## Friday, February 4, 2011

### Underflow and Overflow on your calculator

Really big numbers and numbers really close to zero are written on your calculator in scientific notation, a x 10^b, where b is an integer and a, known as the significand, is a number more than or equal to 1 but less than 10, which is to say exactly one digit to the left of the decimal place. Some calculators will write this in the form a E b. For example, it's about 96,000,000 miles to the sun. A mile is 5,280 feet and a foot is 12 inches. This means the number of inches to the sun has more than ten digits, so the TI-83 will write the answer as 6.08256E12, which is their way of writing 6.08256 x 10^12, which we could say in words as about six trillion.

With the exception of the high end calculator the TI-89, most calculators have decided they won't display numbers where the exponent is greater than 99 or less than -99. Some numbers in probability are larger than 10^100 or smaller than 10^-100, so the need can arise to express these.
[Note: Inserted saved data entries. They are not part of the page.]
/-- **Functoriality of the `χ`-coinvariants**: a linear map `T : S → S'` such that `ρW' h (T v) = e h • T (ρW h v)`
for units `e h` (i.e. `T` intertwines `ρW` with the twist of `ρW'` by `e⁻¹`) descends to
`Coinv ρW χ → Coinv ρW' χ'` as soon as `χ' h = e h · χ h`. [folklore] -/
def map (T : S →ₗ[k] S') (e : H → kˣ) (hT : ∀ (h : H) (v : S), ρW' h (T v) = ((e h : kˣ) : k) • T (ρW h v))
    (hχ : ∀ h : H, χ' h = e h * χ h) : Coinv ρW χ →ₗ[k] Coinv ρW' χ' :=
  lift ρW χ (mk ρW' χ' ∘ₗ T) fun h v => by
    have h1 : T (ρW h v) = (((e h)⁻¹ : kˣ) : k) • ρW' h (T v) := by
      rw [hT, smul_smul, Units.inv_mul, one_smul]
    rw [LinearMap.comp_apply, LinearMap.comp_apply, h1, map_smul, mk_ρW, smul_smul, hχ, Units.val_mul, ← mul_assoc,
      Units.inv_mul, one_mul]

/-- `map T e hT hχ (mk v) = mk (T v)`. [cite: GelbartRogawski1991, §3.1 Remark p. 457 L4–13] -/
@[simp] theorem map_mk (T : S →ₗ[k] S') (e : H → kˣ)
    (hT : ∀ (h : H) (v : S), ρW' h (T v) = ((e h : kˣ) : k) • T (ρW h v)) (hχ : ∀ h : H, χ' h = e h * χ h) (v : S) :
    map ρW χ ρW' χ' T e hT hχ (mk ρW χ v) = mk ρW' χ' (T v) := rfl
import Summits.QuantumFields.YangMills.Theorems.FlatTubeReductionCoreLevelWeights
import Summits.QuantumFields.YangMills.Theorems.FlatTubeReductionDiagonalRatioOfLevelBounds
import Summits.QuantumFields.YangMills.Theorems.LuscherReductionTwistedTraceScalingBTWindow
import Summits.QuantumFields.YangMills.Theorems.FlatTubeReductionProfileLevelSetVolume
import HarnessLib

/-!
# The exact diagonal dressing on the CONCRETE core `S′ = {βkin ≤ T} ∩ {β‖v̂‖² ≤ T} ∩ {β‖v̂′‖² ≤ T} ∩ supp`, with the slow amplitude measured by `orbitDist u` itself:
# `|f(u)/f(1) − 1| ≤ (a₂(u) + a_q(u))·Ξ + e·(a₁(u) + a₂(u) + a_q(u))²·Ξ + η`, `a₁ ∝ orbitDist u`, `a₂ ∝ orbitDist u²`, `a_q ∝ (orbitDist u⁴ + orbitDist u)·β^{-1/2}`
# (route `FlatTubeReduction`, crux K1 `NearFlatRatioLaw` stmt-QuantumFields-24720; seat `ym-line-ftr-p1` g13; rate twin «ratepack-v3 / frozen fibres»; R2b1 RECORD rung — no summit
# statement is proved here)

WHY (memo `Cruxes/NearFlatRatioLaw/Lines/ratepack-v3-frozen-g12.md` §6 (F8a)).  Glue of `…CoreLevelWeights` (pointwise level bounds) into `…DiagonalRatioOfLevelBounds` (the sandwich from
level bounds) on the concrete core, using the one-site facts `‖q(u_k) − 1‖ ≤ orbitDist u` (`norm_su2Quat_sub_one_le_orbitDist`), `Σ_a u⃗_{k,a}² ≤ ‖q(u_k) − 1‖²`
(`sum_sq_vecPart_le_norm_sub_one_sq`) and `L³S₁(u) ≤ 12L³·orbitDist u⁴` (`wilsonAction_one_site_le`): no gauge representative is needed on the one-site lattice.  What remains
hypothetical is exactly the profile interface: ONE moment number `Ξ`, the tails `η`, and the integrability of the Haar moments on the core (`…DiagonalMomentMeasurability`,
`…CoreTails`, `…ReweightedProfile` discharge them from profile numbers).
  ★★★ `fpBOKernel_diag_two_sided_on_core`.
HONEST FRAMING: assembly bookkeeping; femto rung R2b1 (RECORD label); not infinite volume, not a gap, not Clay.  No defs, no named facts, no `sorry`.
-/

set_option autoImplicit false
We can do this by using our calculators to find two number that multiply to the number we want that the calculator can represent, then multiplying those numbers together by hand. It's not that difficult to multiply numbers in scientific notation. You just add the exponents together to get the new exponent and multiply the significands. Multiplying two number less than 10 can give you a product more than ten. If that happens, you divide the product by ten (move the decimal over to the left) and add 1 to the exponent.

Simple example: 2 x 10^90 x 7 x 10^80 would be 14 x 10^170, but this isn't scientific notation because 14 > 10. To change it to scientific, we change 14 to 1.4 x 10, which raises the exponent by 1, so in scientific notation the answer is 1.4 x 10^171.

Overflow example: 80! is more than 10^100, so we need to split it up into two factors.

Factor #1: 50! = 50 x 49 x 48...x 3 x 2 x 1 = 3.0414 x 10^64
Factor #2: 80 nPr 30 = 80 x 79 x 78... x 53 x 52 x 51 = 2.3532 x 10^54

Multiplying the powers of 10 together is just 10^(64+54) = 10^118.

3.0414 x 2.3532 = 7.15702..., so rounding to four places total, which is called four significant digits, the final answer would be 80! = 7.157 x 10^118.

Underflow example: 1/80! is less than 10^-100, so we need to split it up into two factors.

Factor #1: 1/50! = 1/(50 x 49 x 48...x 3 x 2 x 1) = 3.2879 x 10^-65
Factor #2: 1/(80 nPr 30) = 1/(80 x 79 x 78... x 53 x 52 x 51) = 4.2496 x 10^-55

Multiplying the powers of 10 together is just 10^(-66+-55) = 10^-120.

3.2879 x 4.2496 = 13.96338..., which is more than 10, so we change it to 1.396338 x 10^1, combine 10^1 with 10^-120 to get 10^-119, and the final answer is 1/80! = 1.396 x 10^-119.

Practice problems:

Overflow: 90!

Underflow: 1/90!

#### 1 comment:

Prof. Hubbard said...

90!

We already know 50! = 3.0414 x 10^64, so let's find 90 nPr 40, which will give us the rest of the numbers that multiply to 90!, hoping that it is less than 10^100.

90 nPr 40 = 4.8850 x 10^73 when rounded to five significant digits.

64+73 = 137

3.0414 x 4.8850 = 14.857239, which changes to 1.4857239 x 10^1.

Answer: 90! = 1.486 x 10^138 when the significand is rounded to four significant digits.

=====

1/90!

We already know 1/50! = 3.2879 x 10^-65, so let's find 1/(90 nPr 40), which will give us the rest of the numbers that multiply to 1/90!.

1/(90 nPr 40) = 2.0471 x 10^-74 when rounded to five significant digits.

-65+-74 = -139

3.2879 x 2.0471 = 6.73066..., less than 10 so we don't have to fix it.

Answer: 1/90! = 6.731 x 10^-139 when the significand is rounded to four significant digits.